Dataset entries
import Summits.BirchSwinnertonDyer.BirchSwinnertonDyer.Theorems.GenusKolyvaginAtTwoK4NegPhantomCellTopBits
import Summits.BirchSwinnertonDyer.BirchSwinnertonDyer.Theorems.GenusKolyvaginAtTwoK4NegPhantomCellDescentBit
import HarnessLib

/-!
# Route `GenusKolyvaginAtTwo`, crux K₄⁻ `K4Neg` (stmt-BirchSwinnertonDyer-31526), the phantom cell F4ᵖᵍ — THE HEEGNER DESCENT BIT,
# part 4: THE PLUG — LEAD gk2-p1 g28's `kFourNeg_shape_of_topBits` WITHOUT its `hDesc` hypothesis on every (α)-frame

Seat `bsd-line-gk2-p3` g34 (PROVER seat 3/3, cell `bsd-f1-sign2`), `--supports stmt-BirchSwinnertonDyer-31526 --as helper`.
THEOREMS ONLY (no definition, no named fact, no `sorry`); standard axioms.  **BSD is NOT proved by this file; K4Neg is NOT proved;
nothing is closed.**  Conditional exactly like the LEAD's theorem on Q2 = `KolyvaginRelationAtTwo` (stmt-24880, a binder of `closes`).

WHAT.  `PlusDescent.kFourNeg_shape_of_topBits` (p786172) derives the K4Neg CONCLUSION SHAPE on the phantom cell from one sharp Selmer class
`s₀` with good top bits (`hS`, `hSY`) PLUS the Heegner descent bit `hDesc` at levels `(2^M, 2^(M+2))`.  Part 3 of this series
(`PhantomDescentBit.hDesc_of_phantom_alive`, p789560) PROVES `hDesc` on every (α)-frame — `d_K` divisible by an odd good prime `ℓ₀` at which the
level-`2` Lawson–Wuthrich class `ξ` is alive (`[ξ, F·F] ≠ 0` for an arithmetic Frobenius `F` over `ℓ₀` with `F·F ∈ Γ_{ℚ(E[2])}`; part 1 p787963:
such prime Heegner frames exist beyond every bound) — given that every rational point is torsion (read in `E(ℚ̄)`; = `rank E(ℚ) = 0`, the K₄⁻
cell's `r_an = 0` through GZK).  This file is the composition: **`kFourNeg_shape_of_topBits_of_alive`** = the LEAD's theorem with `hDesc`
REPLACED by the (α)-datum and the torsion hypothesis.  What remains on the phantom cell's (α)-frames: the supply of `s₀` (LEAD, in progress:
WALL + U₂ + Cassels–Tate).  The (β)-frames (`ξ` dead at `ℓ₀`) are the residual of this road.

References: [LawsonWuthrich2016] §3, §7.1; [McCallumLMS1991] §5 Thm. 5.4; [Kolyvagin1989Izv] Thm. B₂; [GrossLMS1991] §9.
-/

set_option autoImplicit false
set_option linter.dupNamespace false -- the Theorems namespace of this sub repeats the summit name by design (D-0017 nested layout)

noncomputable section

open scoped Classical AddSubgroup

namespace Summit.BirchSwinnertonDyer.BirchSwinnertonDyer.Theorems.GenusExact.PhantomDescentBit

open WeierstrassCurve NumberField IsDedekindDomain Field Rat.HeightOneSpectrum Literature.NumberTheory.EllipticCurves
  Literature.NumberTheory.GaloisRepresentations Literature.NumberTheory.EllipticCurves.ModularForms AddSubgroup
  Literature.NumberTheory.EllipticCurves.RingClassField
open Summit.BirchSwinnertonDyer.BirchSwinnertonDyer.Theses.GenusKolyvaginAtTwo (KolyvaginRelationAtTwo)
open Summit.BirchSwinnertonDyer.BirchSwinnertonDyer.Theorems.GenusExact
open Summit.BirchSwinnertonDyer.BirchSwinnertonDyer.Theorems.GenusExact.PlusDescent

/-- ★★ **K4Neg's CONCLUSION SHAPE ON AN (α)-FRAME OF THE PHANTOM CELL, `hDesc` DISCHARGED** (modulo Q2).  The LEAD's
`PlusDescent.kFourNeg_shape_of_topBits` VERBATIM (frame: `E/ℚ` globally minimal, non-CM, `Δ < 0`, odd Tamagawa product, `ρ_{E,2^n}` onto; `K` imaginary
quadratic, `d_K` odd `≠ −3`, Heegner, the two Theorem-B₂ non-squares; `d₁` with `K`-rational point `y_K`, `2^(M₀+1) ∤ P(1)`; `w(E) = +1`; one sharp
`s₀ ∈ Sel_(2^M)(E/ℚ)`, `M ≥ M₀ + 1`, with the top-bit hypotheses `hS`, `hSY`), with its descent hypothesis `hDesc` REPLACED by:
an odd good prime `ℓ₀ ∣ d_K` at which a non-zero `ξ ∈ H¹(ℚ, E[2])` dying on `Γ_{ℚ(E[4])}` is ALIVE (`F` arithmetic Frobenius at a prime over `ℓ₀`,
`F·F ∈ Γ_{ℚ(E[2])}`, `[ξ, F·F] ≠ 0` — part 1 `exists_levelFour_phantom_twistingPrime`), and «every point of `E(ℚ)` is torsion» read in `E(ℚ̄)`.
**Conclusion: `∃ n` square-free, `∃ d : KolyvaginHeegnerData Dt β ι n`, every `ℓ ∣ n` a Zhang–Kolyvagin prime at `2` of index `≥ 2` with
`FrobEqFrobInfty`, and `P(n) ∉ 2E(K[n])`.**  BSD is NOT proved; K4Neg is NOT proved (the supply of `s₀` and the (β)-frames remain).
[cite: LawsonWuthrich2016, §7.1] [cite: McCallumLMS1991, §5 Thm. 5.4] [cite: Kolyvagin1989Izv, Thm. B₂] -/
theorem kFourNeg_shape_of_topBits_of_alive (hQ2 : KolyvaginRelationAtTwo)
    (W : WeierstrassCurve ℚ) [W.IsElliptic] [W.IsGloballyMinimal] [NeZero (W.conductorNorm ℤ)] (hcm : ¬ W.HasCM) (hneg : W.Δ < 0)
    (hT : Odd W.tamagawaProduct)
    (K : Type) [Field K] [NumberField K] (hIQ : IsImaginaryQuadratic K) (hodd : Odd (NumberField.discr K))
    (h3 : NumberField.discr K ≠ -3) (hHe : SatisfiesHeegnerHypothesis (W.conductorNorm ℤ) K)
    (hsq1 : ¬ IsSquare ((NumberField.discr K : ℚ) * -|W.Δ|)) (hsq2 : ¬ IsSquare ((NumberField.discr K : ℚ) * (-(2 * |W.Δ|))))
    (hρ : ∀ n : ℕ, 0 < n → W.HasSurjectiveModNGaloisRep ((2 : ℤ) ^ n))
    (Dt : ModularParametrizationData W (W.conductorNorm ℤ)) (β : ℤ) (ι : K →+* ℂ) (d₁ : KolyvaginHeegnerData Dt β ι 1)
    (Ph : (W.baseChange K).toAffine.Point)
    (hPh : WeierstrassCurve.Affine.Point.map (W' := W) (algebraMap K (ringClassField K ι 1)).toRatAlgHom Ph = d₁.derivedPoint)
    (M₀ : ℕ) (hndiv : ¬ ∃ Q : (W.baseChange (ringClassField K ι 1)).toAffine.Point, ((2 ^ (M₀ + 1) : ℕ) : ℤ) • Q = d₁.derivedPoint)
    (hw1 : W.rootNumber = 1)
    (M : ℕ) (hM₀M : M₀ + 1 ≤ M) (s₀ : galH1Torsion W ((2 ^ M : ℕ) : ℤ)) (hs₀ : s₀ ∈ selmerGroup W ((2 ^ M : ℕ) : ℤ))
    (hne : ((2 ^ (M₀ - 1) : ℕ) : ℤ) • s₀ ≠ 0)
    (hS : ∀ (hd : ((2 ^ M : ℕ) : ℤ) ∣ ((2 ^ (M + 2) : ℕ) : ℤ)) (a : ℤ),
      (2 : ℤ) • (a • torsionH1OfDvd (W.baseChange K) hd (resTorsion W K ((2 ^ M : ℕ) : ℤ) s₀)) = 0 →
      (∀ ρ' ∈ torsionFixing (W.baseChange K) ((2 ^ (M + 2) : ℕ) : ℤ),
        h1Eval (W.baseChange K) ((2 ^ (M + 2) : ℕ) : ℤ) (a • torsionH1OfDvd (W.baseChange K) hd (resTorsion W K ((2 ^ M : ℕ) : ℤ) s₀)) ρ' = 0) →
      a • torsionH1OfDvd (W.baseChange K) hd (resTorsion W K ((2 ^ M : ℕ) : ℤ) s₀) = 0)
    (hSY : ∀ (hd : ((2 ^ M : ℕ) : ℤ) ∣ ((2 ^ (M + 2) : ℕ) : ℤ)) (a b : ℤ),
      (2 : ℤ) • (a • torsionH1OfDvd (W.baseChange K) hd (resTorsion W K ((2 ^ M : ℕ) : ℤ) s₀)) = 0 →
      (2 : ℤ) • (b • torsionH1OfDvd (W.baseChange K) hd (d₁.kolyvaginClass Nat.prime_two M)) = 0 →
      a • torsionH1OfDvd (W.baseChange K) hd (resTorsion W K ((2 ^ M : ℕ) : ℤ) s₀) ≠ 0 →
      b • torsionH1OfDvd (W.baseChange K) hd (d₁.kolyvaginClass Nat.prime_two M) ≠ 0 →
      ∃ ρ' ∈ torsionFixing (W.baseChange K) ((2 ^ (M + 2) : ℕ) : ℤ),
        h1Eval (W.baseChange K) ((2 ^ (M + 2) : ℕ) : ℤ)
          (a • torsionH1OfDvd (W.baseChange K) hd (resTorsion W K ((2 ^ M : ℕ) : ℤ) s₀) +
            b • torsionH1OfDvd (W.baseChange K) hd (d₁.kolyvaginClass Nat.prime_two M)) ρ' ≠ 0)
    -- the (α)-datum at an odd good prime `ℓ₀ ∣ d_K` (part 1 supplies it), replacing `hDesc`:
    {ℓ₀ : ℕ} [Fact ℓ₀.Prime] (hℓK : (ℓ₀ : ℤ) ∣ NumberField.discr K) (hΔℓ : ¬ (ℓ₀ : ℤ) ∣ minimalDiscriminantInt W)
    {ξ : galH1Torsion W (2 : ℤ)} (hξ0 : ξ ≠ 0) (hξ4 : ∀ h ∈ torsionFixing W (4 : ℤ), h1Eval W (2 : ℤ) ξ h = 0)
    {v : HeightOneSpectrum (𝓞 ℚ)} (hv : (primesEquiv v : ℕ) = ℓ₀) {𝔓₀ : Ideal (absIntegers (𝓞 ℚ) ℚ)} (h𝔓₀ : 𝔓₀ ∈ v.primesAbove)
    {F : absoluteGaloisGroup ℚ} (hF : IsArithFrobAt (𝓞 ℚ) F 𝔓₀) (hF2 : F * F ∈ torsionFixing W (2 : ℤ))
    (hval : h1Eval W (2 : ℤ) ξ (F * F) ≠ 0)
    -- every rational point is torsion (rank `0`), read in `E(ℚ̄)`:
    (htor : ∀ s : W.toAffine.Point, IsOfFinAddOrder (WeierstrassCurve.toGeomPoints W s)) :
    ∃ (n : ℕ) (d : KolyvaginHeegnerData Dt β ι n), Squarefree n ∧
      (∀ ℓ ∈ n.primeFactors, Zhang2014.IsKolyvaginPrime (W.conductorNorm ℤ) W K 2 ℓ ∧ 2 ≤ Zhang2014.kolyvaginIndex W 2 ℓ ∧
        FrobEqFrobInfty W K 2 ℓ) ∧
      ¬ ∃ Q : (W.baseChange (ringClassField K ι n)).toAffine.Point, (2 : ℤ) • Q = d.derivedPoint :=
  kFourNeg_shape_of_topBits hQ2 W hcm hneg hT K hIQ hodd h3 hHe hsq1 hsq2 hρ Dt β ι d₁ Ph hPh M₀ hndiv hw1 M hM₀M s₀ hs₀ hne hS hSY
    (hDesc_of_phantom_alive W hρ hIQ hodd hsq1 hsq2 hℓK hΔℓ hξ0 hξ4 hv h𝔓₀ hF hF2 hval
      (forall_fixed_odd_torsion_of_rank_zero W hρ hIQ htor) Ph (M := M) (L := M + 2) (by omega) (by omega))

end Summit.BirchSwinnertonDyer.BirchSwinnertonDyer.Theorems.GenusExact.PhantomDescentBit

end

DIRECTIONS → Using the data above, reproduce exactly the lines between those holding "nothing is closed.**" and "sharp Selmer class", inclusive, and no others.

COMPLETED TASK →
nothing is closed.**  Conditional exactly like the LEAD's theorem on Q2 = `KolyvaginRelationAtTwo` (stmt-24880, a binder of `closes`).

WHAT.  `PlusDescent.kFourNeg_shape_of_topBits` (p786172) derives the K4Neg CONCLUSION SHAPE on the phantom cell from one sharp Selmer class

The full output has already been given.